Use builder_ligpargen_openmm_from_molality_multi_system.py when you want HiTPoly to build a polymer, liquid, or gel-polymer electrolyte system from a smiles_path input file and a target salt molality. This script derives the composition from the file contents rather than requiring you to manually specify solvent counts and repeat counts for each component.
The smiles_path file should contain:
SMILES1.SMILES2.SMILES3
[0.5, 0.3, 0.2]
mol
Example for EC/DMC/EMC liquid system:
C1COC(=O)O1.COC(=O)OC.CCOC(=O)OC
[0.33, 0.33, 0.33]
mol
The first line contains the component SMILES strings, the second line contains their ratios, and the optional third line sets the ratio type (mol or weight).
python builder_ligpargen_openmm_from_molality_multi_system.py \
--save_path results/molality_run \
--results_path results/molality_run \
--smiles_path path/to/system_smiles.txt \
--salt_type Li.TFSI \
--molality_salt 1.0 \
--system liquid \
--temperature 393 \
--simu_length 100This is the easiest route when you want to describe a full mixed system in terms of components and ratios rather than hand-tuning every packing input.
If you want to embedd your SMILES as descriped in the paper (PCA on long representation from MolFormer), run the script generate_embedding.py for your trianing and testing data and save it in a folder named batch0 which is a subfolder of where you want to save your batches.

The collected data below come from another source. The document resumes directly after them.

import Summits.ResolutionOfSingularities.ResolutionOfSingularities.Theorems.ValuativeLuAlphaPTorsorBirationalExit
import Mathlib.FieldTheory.IntermediateField.Adjoin.Basic
import HarnessLib

/-!
# The torsor extension `K / K₀` is finite and valuation rings of `K` are determined on `K₀`

Crux `Valuative.LuAlphaPTorsor` (item `stmt-ResolutionOfSingularities-0641`), line
`pfaff-line-log-final-forms`, registered helper stub `torsorExtension_finite_unique` (toward
`stub_dimTwoImmediate` and the dimension-two defectless corollary).

Setting: `k` a field of characteristic `p`, `K ⊇ k` a field, `A₀ ⊆ K` a `k`-subalgebra, `t ∈ K`
with `t ^ p ∈ A₀` and `Frac (A₀[t]) = K`. Write `K₀ := IntermediateField.adjoin k A₀ ⊆ K` (the
intermediate field generated by `A₀`, i.e. `Frac A₀` realised inside `K`, as a TYPE carrying
`Algebra K₀ K`).

**Claims** (`torsorExtension_finite_unique`).
1. `K` is finite-dimensional over `K₀`: `K = K₀(t)` (every element of `K` is a quotient of two
   elements of `A₀[t] ⊆ K₀(t)`) and `t` is integral over `K₀` (`t ^ p ∈ K₀`).
2. A valuation ring `O''` of `K` is determined by its trace `O'' ∩ K₀` on `K₀`: in characteristic
   `p` the Frobenius preimage of `K₀` is a subfield of `K` containing `A₀` and `t`, hence all of
   `K = Frac (A₀[t])`, so `z ^ p ∈ K₀` for every `z ∈ K`; and `z ∈ O'' ↔ z ^ p ∈ O''`
   (valuation rings are integrally closed).
3. `K₀` and `Subfield.closure A₀` have the same carrier, because `k ⊆ A₀`.

Log: (1) direct proof, Mathlib `IntermediateField` / `ValuationSubring` API and the small
subalgebra helpers of `…BirationalExit.lean`.
-/

-- single-problem summit: the doubled namespace component `ResolutionOfSingularities` is forced
set_option linter.dupNamespace false

namespace Summit.ResolutionOfSingularities.ResolutionOfSingularities.Theorems.PfaffLine

section Helpers

variable {k K : Type} [Field k] [Field K] [Algebra k K]

/-- The intermediate field generated by a `k`-subalgebra `A₀ ⊆ K` has the same carrier as the
subfield generated by `A₀` (indeed `k ⊆ A₀`). [folklore] -/
theorem torsorExt_coe_adjoin_eq_coe_closure (A₀ : Subalgebra k K) :
    ((IntermediateField.adjoin k (A₀ : Set K) : IntermediateField k K) : Set K) =
      (Subfield.closure (A₀ : Set K) : Set K) := by
  have h : Subfield.closure (Set.range (algebraMap k K) ∪ (A₀ : Set K)) =
      Subfield.closure (A₀ : Set K) := by
    refine le_antisymm (Subfield.closure_le.mpr ?_)
      (Subfield.closure_mono Set.subset_union_right)
    rintro x (⟨c, rfl⟩ | hx)
    · exact Subfield.subset_closure (A₀.algebraMap_mem c)
    · exact Subfield.subset_closure hx
  rw [← IntermediateField.coe_toSubfield, IntermediateField.adjoin_toSubfield, h]

/-- If `t ^ p ∈ A₀` and `Frac (A₀[t]) = K` in characteristic `p`, then `z ^ p ∈ K₀ = k(A₀)` for
every `z ∈ K`: the Frobenius preimage of `K₀` is a subfield of `K` containing `A₀` and `t`.
[folklore] -/
theorem torsorExt_pow_mem_adjoin {p : ℕ} (hp : p.Prime) [CharP K p] (A₀ : Subalgebra k K)
    (t : K) (htp : t ^ p ∈ A₀)
    (hfr : IsFractionRing (Algebra.adjoin k (insert t (A₀ : Set K))) K) (z : K) :
    z ^ p ∈ IntermediateField.adjoin k (A₀ : Set K) := by
  haveI : ExpChar K p := ExpChar.prime hp
  -- the Frobenius preimage of `K₀`
  let F : Subfield K := (IntermediateField.adjoin k (A₀ : Set K)).toSubfield.comap (frobenius K p)
  have hF : ∀ x : K, x ∈ F ↔ x ^ p ∈ IntermediateField.adjoin k (A₀ : Set K) := fun x => by
    rw [Subfield.mem_comap, frobenius_def]
    rfl
  have hA : (Algebra.adjoin k (insert t (A₀ : Set K))).toSubring ≤ F.toSubring :=
    adjoin_insert_toSubring_le F.toSubring A₀
      (fun x hx => (hF x).mpr (IntermediateField.subset_adjoin k _ (pow_mem hx p)))
      ((hF t).mpr (IntermediateField.subset_adjoin k _ htp))
  haveI : IsFractionRing (Algebra.adjoin k (insert t (A₀ : Set K))).toSubring K := hfr
  obtain ⟨x, y, -, rfl⟩ :=
    IsFractionRing.div_surjective (A := (Algebra.adjoin k (insert t (A₀ : Set K))).toSubring) z
  exact (hF _).mp (div_mem (hA x.2) (hA y.2))

/-- If `Frac (A₀[t]) = K`, then `K = K₀(t)` for `K₀ = k(A₀)`. [folklore] -/
theorem torsorExt_adjoin_simple_eq_top (A₀ : Subalgebra k K) (t : K)
    (hfr : IsFractionRing (Algebra.adjoin k (insert t (A₀ : Set K))) K) :
    IntermediateField.adjoin (IntermediateField.adjoin k (A₀ : Set K)) {t} = ⊤ := by
  rw [eq_top_iff]
  intro z _
  have hA : (Algebra.adjoin k (insert t (A₀ : Set K))).toSubring ≤
      (IntermediateField.adjoin (IntermediateField.adjoin k (A₀ : Set K)) {t}).toSubfield.toSubring :=
    adjoin_insert_toSubring_le _ A₀
      (fun a ha => (IntermediateField.adjoin (IntermediateField.adjoin k (A₀ : Set K))
        {t}).algebraMap_mem ⟨a, IntermediateField.subset_adjoin k _ ha⟩)
      (IntermediateField.mem_adjoin_simple_self _ t)
  haveI : IsFractionRing (Algebra.adjoin k (insert t (A₀ : Set K))).toSubring K := hfr
  obtain ⟨x, y, -, rfl⟩ :=
    IsFractionRing.div_surjective (A := (Algebra.adjoin k (insert t (A₀ : Set K))).toSubring) z
  exact div_mem (hA x.2) (hA y.2)

/-- If `t ^ p ∈ A₀` (`p` prime) and `Frac (A₀[t]) = K`, then `K` is finite-dimensional over
`K₀ = k(A₀)`: `K = K₀(t)` with `t` integral over `K₀`. [folklore] -/
theorem torsorExt_finiteDimensional {p : ℕ} (hp : p.Prime) (A₀ : Subalgebra k K) (t : K)
    (htp : t ^ p ∈ A₀) (hfr : IsFractionRing (Algebra.adjoin k (insert t (A₀ : Set K))) K) :
    FiniteDimensional (IntermediateField.adjoin k (A₀ : Set K)) K := by
  have hint : IsIntegral (IntermediateField.adjoin k (A₀ : Set K)) t := by
    refine IsIntegral.of_pow hp.pos ?_
    have ht : t ^ p = algebraMap (IntermediateField.adjoin k (A₀ : Set K)) K
        ⟨t ^ p, IntermediateField.subset_adjoin k _ htp⟩ := rfl
    rw [ht]
    exact isIntegral_algebraMap
  have hfin := IntermediateField.adjoin.finiteDimensional hint
  rw [torsorExt_adjoin_simple_eq_top A₀ t hfr] at hfin
  exact IntermediateField.topEquiv.toLinearEquiv.finiteDimensional

/-- If `t ^ p ∈ A₀` and `Frac (A₀[t]) = K` in characteristic `p`, then a valuation ring of `K` is
determined by its trace on `K₀ = k(A₀)`: `z ∈ O'' ↔ z ^ p ∈ O''` and `z ^ p ∈ K₀`. [folklore] -/
theorem torsorExt_valuationSubring_eq_of_comap_eq {p : ℕ} (hp : p.Prime) [CharP K p]
    (A₀ : Subalgebra k K) (t : K) (htp : t ^ p ∈ A₀)
    (hfr : IsFractionRing (Algebra.adjoin k (insert t (A₀ : Set K))) K)
    (O O'' : ValuationSubring K)
    (h : O''.comap (algebraMap (IntermediateField.adjoin k (A₀ : Set K)) K) =
      O.comap (algebraMap (IntermediateField.adjoin k (A₀ : Set K)) K)) :
    O'' = O := by
  ext z
  have hz := torsorExt_pow_mem_adjoin hp A₀ t htp hfr z
  have key : ∀ O₁ : ValuationSubring K, z ∈ O₁ ↔
      (⟨z ^ p, hz⟩ : IntermediateField.adjoin k (A₀ : Set K)) ∈
        O₁.comap (algebraMap (IntermediateField.adjoin k (A₀ : Set K)) K) := fun O₁ =>
    ⟨fun hzO => pow_mem hzO p, fun hzO => mem_valuationSubring_of_pow_mem O₁ hp.ne_zero hzO⟩
  rw [key O'', key O, h]

end Helpers

/-- **The torsor extension is finite and valuation rings are determined on the base field**
(registered helper stub `torsorExtension_finite_unique` of line `pfaff-line-log-final-forms`).
For `k` of characteristic `p`, `A₀ ⊆ K` a `k`-subalgebra, `t ^ p ∈ A₀` with `Frac (A₀[t]) = K`,
and `K₀ := IntermediateField.adjoin k A₀`: (1) `K / K₀` is finite-dimensional (`K = K₀(t)`,
`t` integral); (2) a valuation ring `O''` of `K` with the same trace on `K₀` as `O` equals `O`
(`z ∈ O'' ↔ z ^ p ∈ O''`, and `z ^ p ∈ K₀` for all `z ∈ K` in characteristic `p`); (3) `K₀` has
the same carrier as `Subfield.closure A₀` (as `k ⊆ A₀`). [folklore] -/
theorem torsorExtension_finite_unique :
    ∀ p : ℕ, p.Prime → ∀ (k K : Type) [Field k] [CharP k p] [Field K] [Algebra k K] (O : ValuationSubring K) (A₀ : Subalgebra k K) (t : K), t ^ p ∈ A₀ → IsFractionRing (Algebra.adjoin k (insert t (A₀ : Set K))) K → FiniteDimensional (IntermediateField.adjoin k (A₀ : Set K)) K ∧ (∀ O'' : ValuationSubring K, O''.comap (algebraMap (IntermediateField.adjoin k (A₀ : Set K)) K) = O.comap (algebraMap (IntermediateField.adjoin k (A₀ : Set K)) K) → O'' = O) ∧ ((IntermediateField.adjoin k (A₀ : Set K) : Set K) = (Subfield.closure (A₀ : Set K) : Set K)) := by
  intro p hp k K _ _ _ _ O A₀ t htp hfr
  haveI : CharP K p := charP_of_injective_algebraMap (algebraMap k K).injective p
  exact ⟨torsorExt_finiteDimensional hp A₀ t htp hfr,
    fun O'' hO'' => torsorExt_valuationSubring_eq_of_comap_eq hp A₀ t htp hfr O O'' hO'',
    torsorExt_coe_adjoin_eq_coe_closure A₀⟩

end Summit.ResolutionOfSingularities.ResolutionOfSingularities.Theorems.PfaffLine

With the ht_script.sh script you can run the high throughput BO loop. This pipeline works based on a folder on your local machine that saves the files for each batch. You also need some method/file that keeps track of how many simulations have suceeded for that batch. We suggest a csv file that has the results from all previous simulations which also includes the polymers for which the simulations did not suceed with Nan values for the properties. The example code is written for a csv file that has the columns smiles and property. Further pointers are given in the ht_script.sh script.
Ruza, J., Leon, P., Jun, K., Johnson, J., Shao-Horn, Y. and Gomez-Bombarelli, R., 2025. Benchmarking classical molecular dynamics simulations for computational screening of lithium polymer electrolytes. Macromolecules, 58(13), pp.6732-6742.
Kuhn, A.S., Ruža, J., Jun, K., Leon, P. and Gómez-Bombarelli, R., 2026. Discovery of Polymer Electrolytes with Bayesian Optimization and High-Throughput Molecular Dynamics simulations. arXiv preprint arXiv:2602.17595.
This project is licensed under the MIT License.